Horizontal Scalability
Horizontal scalability refers to the ability of a system to scale by adding more nodes or machines to the existing architecture rather than increasing the resources (such as CPU, memory, or storage) of a single machine. In the context of distributed computing, this means adding more servers or instances to distribute the load and increase the overall capacity of the system. This approach is often used in cloud computing and database systems, such as MongoDB, to handle large-scale applications that require high availability and the ability to process large volumes of data. Horizontal scaling helps in improving the system's fault tolerance by allowing the system to remain operational even when some nodes fail, as the workload can be redistributed to other available nodes.

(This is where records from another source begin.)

import Literature.Geometry.Lorentzian.IsometryProofs
import HarnessLib

/-!
# Fields of bilinear forms on a vector space: sections versus plain functions

A short support file (topic `Geometry/Manifold`; everything PROVED). On a normed space `F` viewed as
a manifold modelled on itself, the tangent bundle — hence the bundle `Hom(TF, Hom(TF, ℝ))` of
bilinear forms on its tangent spaces — is canonically trivial: the trivializations of `TF` are the
identity (`TangentBundle.symmL_model_space`). Consequently a map `q ↦ (b q, s q)` from any manifold
`Q` into that bundle (`s q` a bilinear form on `T_{b q} F = F`) is `C^k` at `q₀` iff the base map
`b` and the plain function `q ↦ s q : Q → (F →L F →L ℝ)` are:

* `contMDiffAt_bilinSection_model_iff` (from the general criterion `contMDiffAt_bilin_iff` of
  `IsometryProofs.lean`), `contMDiffOn_bilinSection_model_iff`, `contMDiff_bilinSection_model_iff`.

This is the dictionary between "smooth family of data on `ℝ³`" in the bundle sense
(`InitialDataSet.IsSmoothDataFamily`) and in the sense of smooth matrix-valued functions.

## References

* B. O'Neill, *Semi-Riemannian geometry* (1983), Ch. 3, Def. 3.9 (fields of bilinear forms). [ONeill1983]
-/

noncomputable section

open Bundle Set Function
open scoped Manifold ContDiff Topology

namespace Literature.Geometry.Manifold

open Literature.Geometry.Lorentzian

variable {EQ : Type*} [NormedAddCommGroup EQ] [NormedSpace ℝ EQ] {HQ : Type*} [TopologicalSpace HQ]
  {IQ : ModelWithCorners ℝ EQ HQ} {Q : Type*} [TopologicalSpace Q] [ChartedSpace HQ Q]
  {F : Type*} [NormedAddCommGroup F] [NormedSpace ℝ F] {k : ℕ∞ω}

/-- **Sections of the bundle of bilinear forms on a vector space are plain functions**: a map
`q ↦ (b q, s q)` into `Hom(TF, Hom(TF, ℝ))` over the normed space `F` is `C^k` at `q₀` iff `b` is
`C^k` at `q₀` and `q ↦ s q` is `C^k` at `q₀` as a map into the normed space `F →L F →L ℝ` (the
trivializations of `TF` are the identity). [cite: ONeill1983, Ch. 3, Def. 3.9] -/
theorem contMDiffAt_bilinSection_model_iff {b : Q → F} {s : Q → F →L[ℝ] F →L[ℝ] ℝ} {q₀ : Q} :
    ContMDiffAt IQ (𝓘(ℝ, F).prod 𝓘(ℝ, F →L[ℝ] F →L[ℝ] ℝ)) k
        (fun q ↦ TotalSpace.mk' (F →L[ℝ] F →L[ℝ] ℝ)
          (E := fun z : F ↦ TangentSpace 𝓘(ℝ, F) z →L[ℝ] TangentSpace 𝓘(ℝ, F) z →L[ℝ] ℝ) (b q)
          (show TangentSpace 𝓘(ℝ, F) (b q) →L[ℝ] TangentSpace 𝓘(ℝ, F) (b q) →L[ℝ] ℝ from s q)) q₀ ↔
      ContMDiffAt IQ 𝓘(ℝ, F) k b q₀ ∧ ContMDiffAt IQ 𝓘(ℝ, F →L[ℝ] F →L[ℝ] ℝ) k s q₀ := by
  rw [contMDiffAt_bilin_iff]
  refine and_congr_right fun _ ↦ ?_
  have heq : (fun q ↦ (ContinuousLinearMap.precomp ℝ
      ((trivializationAt F (TangentSpace 𝓘(ℝ, F) : F → Type _) (b q₀)).symmL ℝ (b q))).comp
        ((show TangentSpace 𝓘(ℝ, F) (b q) →L[ℝ] TangentSpace 𝓘(ℝ, F) (b q) →L[ℝ] ℝ from s q).comp
          ((trivializationAt F (TangentSpace 𝓘(ℝ, F) : F → Type _) (b q₀)).symmL ℝ (b q)))) = s := by
    funext q
    ext v w
    simp only [TangentBundle.symmL_model_space, ContinuousLinearMap.coe_comp, comp_apply,
      ContinuousLinearMap.precomp_apply]
    rfl
  rw [heq]

/-- The same criterion on an OPEN set. [cite: ONeill1983, Ch. 3, Def. 3.9] -/
theorem contMDiffOn_bilinSection_model_iff {b : Q → F} {s : Q → F →L[ℝ] F →L[ℝ] ℝ} {W : Set Q}
    (hW : IsOpen W) :
    ContMDiffOn IQ (𝓘(ℝ, F).prod 𝓘(ℝ, F →L[ℝ] F →L[ℝ] ℝ)) k
        (fun q ↦ TotalSpace.mk' (F →L[ℝ] F →L[ℝ] ℝ)
          (E := fun z : F ↦ TangentSpace 𝓘(ℝ, F) z →L[ℝ] TangentSpace 𝓘(ℝ, F) z →L[ℝ] ℝ) (b q)
          (show TangentSpace 𝓘(ℝ, F) (b q) →L[ℝ] TangentSpace 𝓘(ℝ, F) (b q) →L[ℝ] ℝ from s q)) W ↔
      ContMDiffOn IQ 𝓘(ℝ, F) k b W ∧ ContMDiffOn IQ 𝓘(ℝ, F →L[ℝ] F →L[ℝ] ℝ) k s W := by
  constructor
  · intro h
    refine ⟨fun q hq ↦ ?_, fun q hq ↦ ?_⟩
    · exact (contMDiffAt_bilinSection_model_iff.1 ((h q hq).contMDiffAt (hW.mem_nhds hq))).1.contMDiffWithinAt
    · exact (contMDiffAt_bilinSection_model_iff.1 ((h q hq).contMDiffAt (hW.mem_nhds hq))).2.contMDiffWithinAt
  · rintro ⟨hb, hs⟩ q hq
    exact (contMDiffAt_bilinSection_model_iff.2 ⟨(hb q hq).contMDiffAt (hW.mem_nhds hq),
      (hs q hq).contMDiffAt (hW.mem_nhds hq)⟩).contMDiffWithinAt

/-- The global version. [cite: ONeill1983, Ch. 3, Def. 3.9] -/
theorem contMDiff_bilinSection_model_iff {b : Q → F} {s : Q → F →L[ℝ] F →L[ℝ] ℝ} :
    ContMDiff IQ (𝓘(ℝ, F).prod 𝓘(ℝ, F →L[ℝ] F →L[ℝ] ℝ)) k
        (fun q ↦ TotalSpace.mk' (F →L[ℝ] F →L[ℝ] ℝ)
          (E := fun z : F ↦ TangentSpace 𝓘(ℝ, F) z →L[ℝ] TangentSpace 𝓘(ℝ, F) z →L[ℝ] ℝ) (b q)
          (show TangentSpace 𝓘(ℝ, F) (b q) →L[ℝ] TangentSpace 𝓘(ℝ, F) (b q) →L[ℝ] ℝ from s q)) ↔
      ContMDiff IQ 𝓘(ℝ, F) k b ∧ ContMDiff IQ 𝓘(ℝ, F →L[ℝ] F →L[ℝ] ℝ) k s :=
  ⟨fun h ↦ ⟨fun q ↦ (contMDiffAt_bilinSection_model_iff.1 (h q)).1,
      fun q ↦ (contMDiffAt_bilinSection_model_iff.1 (h q)).2⟩,
    fun h q ↦ contMDiffAt_bilinSection_model_iff.2 ⟨h.1 q, h.2 q⟩⟩

end Literature.Geometry.Manifold

end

https://en.wikipedia.org/wiki/Scalability
In contrast to vertical scaling, where a single machine is upgraded to handle more load, horizontal scalability allows for more flexibility and cost-effective growth. Since new nodes are simply added to the network, organizations can scale as needed, often with less upfront investment. This also makes horizontal scalability more suitable for handling unpredictable growth and for applications that need to support thousands or millions of concurrent users. Cloud platforms like Amazon Web Services (AWS), Microsoft Azure, and Google Cloud offer horizontal scaling through distributed services, where additional instances can be spun up automatically in response to increased demand, thus supporting elastic scaling.
https://en.wikipedia.org/wiki/Scalability
For example, MongoDB, a NoSQL database system, leverages horizontal scalability by sharding data across multiple nodes, allowing it to handle massive amounts of data while distributing the load evenly. Each shard holds a portion of the database, and the system automatically routes requests to the appropriate shard, enabling it to manage large datasets without overwhelming a single server. By using horizontal scaling, systems like MongoDB can grow without a significant reconfiguration, making them ideal for environments where high availability and scalability are critical to performance. This also enables data replication and backup mechanisms, ensuring data consistency and durability in the case of node failures.